If you're docid gets repeated, then you could very well use an LRU
cache to get what you want. To make sure you're not missing updates,
using a call to HEAD and checking the ETAG would probably be best.
Also, if you have access to some number of document ids, you can
fetch multiple documents simultaneously by POST'ing a {"keys":
[docid1, docid2, docid3, ...]} to
http://127.0.0.1:5874/db_name/_all_docs?include_docs=true
HTH,
Paul Davis
On Wed, Apr 1, 2009 at 3:34 PM, Manjunath Somashekhar
<[email protected]> wrote:
>
> hi All,
>
> Buoyed by the response i got to my previous mail (Suggestions on View
> performance optimization/improvement), i am asking another question for
> optimizing document look up based on _id.
>
> Let us say we have a db containing a million documents each with _id
> generated by us [1.....1000000]. If we have to get all the documents one by
> one (assuming the search/lookup code will get random inputs of [1..1000000]),
> wat would work best?
>
> As of now wat we are doing is a simple look up like:
> def getDocById(self, id):
> return self.db[id]
>
> For doing a million lookups like this it takes about 50-60 mins on my laptop.

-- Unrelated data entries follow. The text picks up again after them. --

import Literature.NumberTheory.DiophantineGeometry.LocalReductionProofs
import Literature.NumberTheory.Automorphic.GaloisActionPlaces
import HarnessLib

/-!
# The reduction type of a Galois-conjugate Weierstrass curve at the conjugate place

`Proofs` file (theorems only; no definitions, no named facts, no instances) in topic
`NumberTheory/EllipticCurves`. Classical transport-of-structure statements around Silverman,
*AEC* VII.1 / VII.5, written for the cell `abc-iut` (block E, [J-III] Lemma 3.2.1: the reduction type
of an elliptic curve over a Galois extension `E/F` whose isomorphism class is `Gal(E/F)`-stable is
CONSTANT on the places of `E` above a place of `F`), but stated in general:

* §1 `WeierstrassCurve.isIntegral_map_iff_of_valuation_eq`, `isMinimal_map_iff_of_valuation_eq`,
  `hasGoodReduction_map_iff_of_valuation_eq`, `hasMultiplicativeReduction_map_iff_of_valuation_eq`,
  `hasAdditiveReduction_map_iff_of_valuation_eq` — Mathlib's predicates `IsIntegral R`, `IsMinimal R`,
  `HasGoodReduction R`, `HasMultiplicativeReduction R`, `HasAdditiveReduction R` (for a DVR `R` with
  fraction field `K`) are transported along a field isomorphism `e : K₁ ≃+* K₂` carrying a valuation
  `V₁` with valuation ring `R₁` to a valuation `V₂` with valuation ring `R₂` (`V₂ (e x) = V₁ x`):
  every notion in Silverman *AEC* VII.1 (integral / minimal equation, `v(Δ)`, `v(c₄)`) only depends on
  the valued field `(K, v)`.
* §2 For a number field `E`, `σ ∈ Aut(E/F)` and a finite place `w` of `E`: the conjugate equation
  `W^σ = W.map σ` has at the conjugate place `σ • w` (the tree's action
  `Literature.NumberTheory.Automorphic.instMulActionHeightOneSpectrum`) the reduction type of `W` at `w` —
  `hasGoodReductionAt_map_algEquiv_smul_iff`, `hasMultiplicativeReductionAt_map_algEquiv_smul_iff`,
  `hasAdditiveReductionAt_map_algEquiv_smul_iff` (Cassels–Fröhlich VII §1.1: `σ` induces an isomorphism
  of valued fields `E_w ≃ E_{σ w}`, the tree's `galAdicCompletionEquiv`; §1 is applied to it and the two
  chosen minimal models are compared by Silverman *AEC* VII.1.3 (b), the tree's
  `hasMultiplicativeReduction_iff_of_isMinimal_of_eq_smul`).
* §3 If the `E`-isomorphism class of an elliptic curve `W/E` is stable under `σ` (`C • W = W^σ` for a
  change of variables `C` over `E`) then `W` has the same reduction type at `w` and `σ • w`
  (`has…ReductionAt_algEquiv_smul_iff_of_smul_eq_map`); if this holds for every `σ ∈ Gal(E/F)` with `E/F`
  Galois, the reduction type of `W` is the same at any two places of `E` over one place of `F`
  (`has…ReductionAt_iff_of_under_eq`, transitivity of `Gal(E/F)` on the fibres, Cassels–Fröhlich VII
  Prop. 1.2 (ii), the tree's `exists_algEquiv_smul_eq`).

Inputs: Mathlib and LANDED tree theorems only (`LocalReduction*`, `GaloisActionPlaces`). No `sorry`.

## References
* [SilvermanAEC2009] J. H. Silverman, *The Arithmetic of Elliptic Curves*, 2nd ed., GTM 106 (2009),
  VII.1 (minimal equations, Prop. 1.3 (b)), VII.5 Prop. 5.1 (reduction types).
* [CasselsFrohlichANT1967] J. W. S. Cassels, A. Fröhlich (eds.), *Algebraic Number Theory* (1967),
  Ch. VII (J. Tate), §1.1 and Prop. 1.2 (ii).
-/

noncomputable section

open IsDedekindDomain NumberField

namespace WeierstrassCurve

> Is there a better way of doing the same? Thought of fetching a bunch of keys
> in one go caching them (LRU style) and looking up the cache first before
> hitting the db, but given that the input 'id' randomly varies between
> [1..1000000], it has not been a great success.
>
> Any thoughts? Ideas? Suggestions?
>
> Environment details:
> Couchdb - 0.9.0a757326
> Erlang - 5.6.5
> Linux kernel - 2.6.24-23-generic #1 SMP Mon Jan 26 00:13:11 UTC 2009 i686
> GNU/Linux
> Ubuntu distribution
> Centrino Dual core, 4GB RAM laptop
>
> Thanks
> Manju
>
>
>
>